▶ **RECORDS FOR THIS TASK**

- - - - -

/-- **`MAP(e_a(A) e_b(A)) = binom(a+b, a) e_{a+b}(A)`**: a square-free monomial `z^U`, `|U| = a + b`,
arises from the `binom(a+b,a)` ordered splittings `U = S ⊔ T`, `|S| = a`. [cite: HallPuderSawin2018,
§2.2 (2.4) (the multi-matching weights `W_d`)] -/
theorem multiAffinePart_setEsymm_mul_setEsymm [Fintype σ] [DecidableEq σ] (A : Finset σ) (a b : ℕ) :
    multiAffinePart (setEsymm A a * setEsymm A b) = ((a + b).choose a : ℂ) • setEsymm A (a + b) := by
  unfold setEsymm
  rw [sum_mul_sum, map_sum]
  simp_rw [map_sum, multiAffinePart_prod_X_mul_prod_X, ← sum_filter]
  rw [smul_sum]
  -- `binom(a+b,a) z^U = Σ_{S ⊆ U, |S| = a} z^U`
  have hU : ∀ U ∈ powersetCard (a + b) A,
      ((a + b).choose a : ℂ) • (∏ w ∈ U, X w : MvPolynomial σ ℂ) =
        ∑ S ∈ powersetCard a U, ∏ w ∈ U, X w := by
    intro U hU
    rw [sum_const, card_powersetCard, (mem_powersetCard.1 hU).2, Nat.cast_smul_eq_nsmul]
  rw [sum_congr rfl hU]
  trans ∑ S ∈ powersetCard a A,
    ∑ U ∈ (powersetCard (a + b) A).filter (fun U => S ⊆ U), (∏ w ∈ U, X w : MvPolynomial σ ℂ)
  · refine sum_congr rfl fun S hS => ?_
    obtain ⟨hSA, hScard⟩ := mem_powersetCard.1 hS
    refine sum_nbij' (fun T => S ∪ T) (fun U => U \ S) ?_ ?_ ?_ ?_ ?_
    · intro T hT
      obtain ⟨hT, hdisj⟩ := mem_filter.1 hT
      obtain ⟨hTA, hTcard⟩ := mem_powersetCard.1 hT
      refine mem_filter.2 ⟨mem_powersetCard.2 ⟨union_subset hSA hTA, ?_⟩, subset_union_left⟩
      rw [card_union_of_disjoint hdisj, hScard, hTcard]
    · intro U hU
      obtain ⟨hU, hSU⟩ := mem_filter.1 hU
      obtain ⟨hUA, hUcard⟩ := mem_powersetCard.1 hU
      refine mem_filter.2 ⟨mem_powersetCard.2 ⟨sdiff_subset.trans hUA, ?_⟩, disjoint_sdiff⟩
      rw [card_sdiff_of_subset hSU, hUcard, hScard]
      omega
    · intro T hT
      exact union_sdiff_cancel_left (mem_filter.1 hT).2
    · intro U hU
      exact union_sdiff_of_subset (mem_filter.1 hU).2
    · intro T _
      rfl
  · rw [sum_comm' (t' := powersetCard (a + b) A) (s' := fun U => powersetCard a U)]
    intro S U
    constructor
    · rintro ⟨hS, hU⟩
      obtain ⟨hU, hSU⟩ := mem_filter.1 hU
      exact ⟨mem_powersetCard.2 ⟨hSU, (mem_powersetCard.1 hS).2⟩, hU⟩
    · rintro ⟨hS, hU⟩
      obtain ⟨hSU, hScard⟩ := mem_powersetCard.1 hS
      obtain ⟨hUA, _⟩ := mem_powersetCard.1 hU
      exact ⟨mem_powersetCard.2 ⟨hSU.trans hUA, hScard⟩, mem_filter.2 ⟨hU, hSU⟩⟩

/-- **`MAP` of a product of elementary symmetric polynomials of one block**:
`MAP(∏_ℓ e_{m_ℓ}(A)) = multinomial(m) · e_{Σ m}(A)` — the number of ordered partitions of a
`(Σ m)`-set into blocks of sizes `m_ℓ`. [cite: HallPuderSawin2018, §2.2 (2.4)
(`W_d(n) = ∏_v multinomial(d; (n_e)_{e ∋ v}) / ∏_e binom(d, n_e)`)] -/
theorem multiAffinePart_prod_setEsymm [Fintype σ] [DecidableEq σ] {ι : Type*} [DecidableEq ι]
    (A : Finset σ) (L : Finset ι) (m : ι → ℕ) :
    multiAffinePart (∏ ℓ ∈ L, setEsymm A (m ℓ)) =
      (Nat.multinomial L m : ℂ) • setEsymm A (∑ ℓ ∈ L, m ℓ) := by
  induction L using Finset.induction_on with
  | empty => simp [setEsymm_zero, multiAffinePart_one]
  | insert a L ha ih =>
    rw [prod_insert ha, ← multiAffinePart_mul_multiAffinePart, ih, mul_smul_comm, map_smul,
      multiAffinePart_setEsymm_mul_setEsymm, sum_insert ha, Nat.multinomial_insert ha, Nat.cast_mul,
      smul_smul, mul_comm]

/-- **Evaluating `e_k(A)` at a point supported on `A' ⊆ A` and constant (`= t`) there**:
`binom(|A'|, k) t^k`. [folklore] -/
private theorem eval_setEsymm_of_subset {A A' : Finset σ} (hA' : A' ⊆ A) (φ : σ → ℂ) (t : ℂ)
    (h1 : ∀ w ∈ A', φ w = t) (h0 : ∀ w ∈ A, w ∉ A' → φ w = 0) (k : ℕ) :
    eval φ (setEsymm A k) = (A'.card.choose k : ℂ) * t ^ k := by
  classical
  unfold setEsymm
  rw [map_sum]
  have hterm : ∀ S ∈ powersetCard k A,
      eval φ (∏ w ∈ S, X w : MvPolynomial σ ℂ) = if S ⊆ A' then t ^ k else 0 := by
    intro S hS
    rw [map_prod]
    simp only [eval_X]
    obtain ⟨hSA, hcard⟩ := mem_powersetCard.1 hS
    split_ifs with hsub
    · rw [← hcard, ← prod_const]
      exact prod_congr rfl fun w hw => h1 w (hsub hw)
    · obtain ⟨w, hwS, hwA'⟩ := not_subset.1 hsub
      exact prod_eq_zero hwS (h0 w (hSA hwS) hwA')
  rw [sum_congr rfl hterm, ← sum_filter, sum_const, nsmul_eq_mul]
  congr 2
  rw [← card_powersetCard k A']
  congr 1
  ext S
  simp only [mem_filter, mem_powersetCard]
  constructor
  · rintro ⟨⟨-, hc⟩, hs⟩; exact ⟨hs, hc⟩
  · rintro ⟨hs, hc⟩; exact ⟨⟨hs.trans hA', hc⟩, hs⟩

- - - - -

▶ **PROBLEM REQUIREMENTS**
For this task, write out exactly the lines of the entries above, starting at the line with "obtain ⟨hSA, hScard⟩" and ending at the line with "theorem multiAffinePart_prod_setEsymm [Fintype", both included, and no others.

▶ **RESULT OF THE EXERCISE**
    obtain ⟨hSA, hScard⟩ := mem_powersetCard.1 hS
    refine sum_nbij' (fun T => S ∪ T) (fun U => U \ S) ?_ ?_ ?_ ?_ ?_
    · intro T hT
      obtain ⟨hT, hdisj⟩ := mem_filter.1 hT
      obtain ⟨hTA, hTcard⟩ := mem_powersetCard.1 hT
      refine mem_filter.2 ⟨mem_powersetCard.2 ⟨union_subset hSA hTA, ?_⟩, subset_union_left⟩
      rw [card_union_of_disjoint hdisj, hScard, hTcard]
    · intro U hU
      obtain ⟨hU, hSU⟩ := mem_filter.1 hU
      obtain ⟨hUA, hUcard⟩ := mem_powersetCard.1 hU
      refine mem_filter.2 ⟨mem_powersetCard.2 ⟨sdiff_subset.trans hUA, ?_⟩, disjoint_sdiff⟩
      rw [card_sdiff_of_subset hSU, hUcard, hScard]
      omega
    · intro T hT
      exact union_sdiff_cancel_left (mem_filter.1 hT).2
    · intro U hU
      exact union_sdiff_of_subset (mem_filter.1 hU).2
    · intro T _
      rfl
  · rw [sum_comm' (t' := powersetCard (a + b) A) (s' := fun U => powersetCard a U)]
    intro S U
    constructor
    · rintro ⟨hS, hU⟩
      obtain ⟨hU, hSU⟩ := mem_filter.1 hU
      exact ⟨mem_powersetCard.2 ⟨hSU, (mem_powersetCard.1 hS).2⟩, hU⟩
    · rintro ⟨hS, hU⟩
      obtain ⟨hSU, hScard⟩ := mem_powersetCard.1 hS
      obtain ⟨hUA, _⟩ := mem_powersetCard.1 hU
      exact ⟨mem_powersetCard.2 ⟨hSU.trans hUA, hScard⟩, mem_filter.2 ⟨hU, hSU⟩⟩

/-- **`MAP` of a product of elementary symmetric polynomials of one block**:
`MAP(∏_ℓ e_{m_ℓ}(A)) = multinomial(m) · e_{Σ m}(A)` — the number of ordered partitions of a
`(Σ m)`-set into blocks of sizes `m_ℓ`. [cite: HallPuderSawin2018, §2.2 (2.4)
(`W_d(n) = ∏_v multinomial(d; (n_e)_{e ∋ v}) / ∏_e binom(d, n_e)`)] -/
theorem multiAffinePart_prod_setEsymm [Fintype σ] [DecidableEq σ] {ι : Type*} [DecidableEq ι]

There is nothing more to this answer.